§ **Exercise prompt**: Using the entries below, output exactly the line containing "the separation preserved.**" and all lines that follow it to the end.

§ **Working data**:

────────────────

import Summits.ABC.StewartYu.PadicMulticubicLiouville
import Literature.NumberTheory.Transcendental.PadicLiouvilleInequality
import HarnessLib

/-!
# Cell abc-stewartyu, WP-Y2 / `TwoAdicPrincipalCubic`: the third-point Liouville inequality in `ℚ_p`

`Summits/ABC/StewartYu/PadicMulticubicLiouvillePadic.lean` — cell `abc-stewartyu` (lit seat g3;
one theorem, no definition, no named fact), sequel to `PadicMulticubicLiouville.lean`: the `ℚ_p`
instance of `MulticubLiouville.norm_ev3_ge` (the two hypotheses `‖z‖_p ≤ 1`, `‖n‖_p ≥ 1/n` are
`Padic.norm_int_le_one` and the tree's
`Literature.NumberTheory.Transcendental.inv_natCast_le_norm_natCast`). For the `2`-adic engine the
cube roots `tⱼ ∈ ℤ₂` of the generators `qⱼ² ≡ 1 (mod 8)`
(`Literature.NumberTheory.LocalFields.padicInt_two_exists_cube_eq`) are used through the coercion
`ℤ₂ → ℚ₂`. [folklore]
-/

noncomputable section

open Finset

namespace Summit.ABC.StewartYu

namespace MulticubLiouville

open Multicub

/-- **The multicubic Liouville inequality in `ℚ_p`:** for integer generators `αⱼ` with the
`3`-Kummer condition, cube roots `tⱼ ∈ ℚ_p` (`tⱼ³ = αⱼ`, `‖tⱼ‖ ≤ 1`), and a non-zero coefficient
vector `c` with `D c ∈ ℤ`, `∑ |c| ≤ M` (`D, M ≥ 1`):
`‖ev3 t c‖_p ≥ 1/(6 D M ∏ⱼ max(1,|αⱼ|))^{3^{k+1} − 1}`. [folklore] -/
theorem norm_ev3_ge_padic {p : ℕ} [Fact p.Prime] (k : ℕ) (α : Fin k → ℚ)
    (hα : ∀ j, ∃ a : ℤ, α j = a)
    (hind : ∀ κ : Fin k → ℕ, (∃ j, ¬ 3 ∣ κ j) → ∀ γ : ℚ, ∏ j, α j ^ κ j ≠ γ ^ 3)
    (t : Fin k → ℚ_[p]) (ht : ∀ j, t j ^ 3 = (α j : ℚ_[p])) (ht1 : ∀ j, ‖t j‖ ≤ 1)
    (c : (Fin k → Fin 3) → ℚ) (hc : c ≠ 0) (D : ℕ) (hD : 1 ≤ D)
    (hden : ∀ l, ∃ z : ℤ, (D : ℚ) * c l = z) (M : ℝ) (hM : 1 ≤ M)
    (hcM : ∑ l, |(c l : ℝ)| ≤ M) :
    1 / (6 * (D : ℝ) * M * ∏ j, max 1 |(α j : ℝ)|) ^ (3 ^ (k + 1) - 1) ≤ ‖ev3 t c‖ :=
  norm_ev3_ge (fun z => Padic.norm_int_le_one z)
    (fun _ hn => Literature.NumberTheory.Transcendental.inv_natCast_le_norm_natCast hn)
    k α hα hind t ht ht1 c hc D hD hden M hM hcM

end MulticubLiouville

end Summit.ABC.StewartYu

end
/-- **Compatible characters with a separating value are realised in `GL_n` of a finite field with
the separation preserved.**  For characters `ψ_i` of finite groups `G_i`, compatible along
`φ_i : H → G_i`, with `ψ_{i₀}(x) ≠ ψ_{j₀}(y)`, there are a finite field `k`, an `n` and
homomorphisms `f_i : G_i → GL_n(k)` agreeing on `H` with `f_{i₀}(x)`, `f_{j₀}(y)` not conjugate.
[cite: Dyer1980, Thm 1 p.36] -/
theorem exists_hom_generalLinearGroup_finite_not_isConj (φ : ∀ i, H →* G i) (ψ : ∀ i, G i → ℂ)
    (hψ : ∀ i, IsCharacter (G i) (ψ i)) (hcompat : ∀ i j, ψ i ∘ φ i = ψ j ∘ φ j)
    {i₀ j₀ : ι} {x : G i₀} {y : G j₀} (hne : ψ i₀ x ≠ ψ j₀ y) :
    ∃ (k : Type) (_ : Field k) (_ : Fintype k) (n : ℕ) (f : ∀ i, G i →* GL (Fin n) k),
      (∀ i j, (f i).comp (φ i) = (f j).comp (φ j)) ∧ ¬ IsConj (f i₀ x) (f j₀ y) := by
  obtain ⟨V, _, _, _, ρ, hρ, hcomp⟩ := exists_representations_comp_eq φ ψ hψ hcompat i₀
  refine exists_hom_generalLinearGroup_finite_not_isConj_of_representations φ ρ hcomp ?_
  change (ρ i₀).character x ≠ (ρ j₀).character y
  rw [hρ, hρ]
  exact hne

/-- The same with an abstract FINITE group as target: compatible characters with
`ψ_{i₀}(x) ≠ ψ_{j₀}(y)` give homomorphisms `f_i : G_i → Q`, `Q` finite, agreeing on `H`, with
`f_{i₀}(x)` and `f_{j₀}(y)` not conjugate in `Q`. [cite: Dyer1980, Thm 1 p.36] -/
theorem exists_hom_finite_group_not_isConj (φ : ∀ i, H →* G i) (ψ : ∀ i, G i → ℂ)
    (hψ : ∀ i, IsCharacter (G i) (ψ i)) (hcompat : ∀ i j, ψ i ∘ φ i = ψ j ∘ φ j)
    {i₀ j₀ : ι} {x : G i₀} {y : G j₀} (hne : ψ i₀ x ≠ ψ j₀ y) :
    ∃ (Q : Type) (_ : Group Q) (_ : Finite Q) (f : ∀ i, G i →* Q),
      (∀ i j, (f i).comp (φ i) = (f j).comp (φ j)) ∧ ¬ IsConj (f i₀ x) (f j₀ y) := by
  obtain ⟨k, _, _, n, f, hf, hnc⟩ :=
    exists_hom_generalLinearGroup_finite_not_isConj φ ψ hψ hcompat hne
  exact ⟨GL (Fin n) k, inferInstance, inferInstance, f, hf, hnc⟩

end Literature.RepresentationTheory.FiniteGroups

end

────────────────

§ **The answer**:
the separation preserved.**  For characters `ψ_i` of finite groups `G_i`, compatible along
`φ_i : H → G_i`, with `ψ_{i₀}(x) ≠ ψ_{j₀}(y)`, there are a finite field `k`, an `n` and
homomorphisms `f_i : G_i → GL_n(k)` agreeing on `H` with `f_{i₀}(x)`, `f_{j₀}(y)` not conjugate.
[cite: Dyer1980, Thm 1 p.36] -/
theorem exists_hom_generalLinearGroup_finite_not_isConj (φ : ∀ i, H →* G i) (ψ : ∀ i, G i → ℂ)
    (hψ : ∀ i, IsCharacter (G i) (ψ i)) (hcompat : ∀ i j, ψ i ∘ φ i = ψ j ∘ φ j)
    {i₀ j₀ : ι} {x : G i₀} {y : G j₀} (hne : ψ i₀ x ≠ ψ j₀ y) :
    ∃ (k : Type) (_ : Field k) (_ : Fintype k) (n : ℕ) (f : ∀ i, G i →* GL (Fin n) k),
      (∀ i j, (f i).comp (φ i) = (f j).comp (φ j)) ∧ ¬ IsConj (f i₀ x) (f j₀ y) := by
  obtain ⟨V, _, _, _, ρ, hρ, hcomp⟩ := exists_representations_comp_eq φ ψ hψ hcompat i₀
  refine exists_hom_generalLinearGroup_finite_not_isConj_of_representations φ ρ hcomp ?_
  change (ρ i₀).character x ≠ (ρ j₀).character y
  rw [hρ, hρ]
  exact hne

/-- The same with an abstract FINITE group as target: compatible characters with
`ψ_{i₀}(x) ≠ ψ_{j₀}(y)` give homomorphisms `f_i : G_i → Q`, `Q` finite, agreeing on `H`, with
`f_{i₀}(x)` and `f_{j₀}(y)` not conjugate in `Q`. [cite: Dyer1980, Thm 1 p.36] -/
theorem exists_hom_finite_group_not_isConj (φ : ∀ i, H →* G i) (ψ : ∀ i, G i → ℂ)
    (hψ : ∀ i, IsCharacter (G i) (ψ i)) (hcompat : ∀ i j, ψ i ∘ φ i = ψ j ∘ φ j)
    {i₀ j₀ : ι} {x : G i₀} {y : G j₀} (hne : ψ i₀ x ≠ ψ j₀ y) :
    ∃ (Q : Type) (_ : Group Q) (_ : Finite Q) (f : ∀ i, G i →* Q),
      (∀ i j, (f i).comp (φ i) = (f j).comp (φ j)) ∧ ¬ IsConj (f i₀ x) (f j₀ y) := by
  obtain ⟨k, _, _, n, f, hf, hnc⟩ :=
    exists_hom_generalLinearGroup_finite_not_isConj φ ψ hψ hcompat hne
  exact ⟨GL (Fin n) k, inferInstance, inferInstance, f, hf, hnc⟩

end Literature.RepresentationTheory.FiniteGroups

end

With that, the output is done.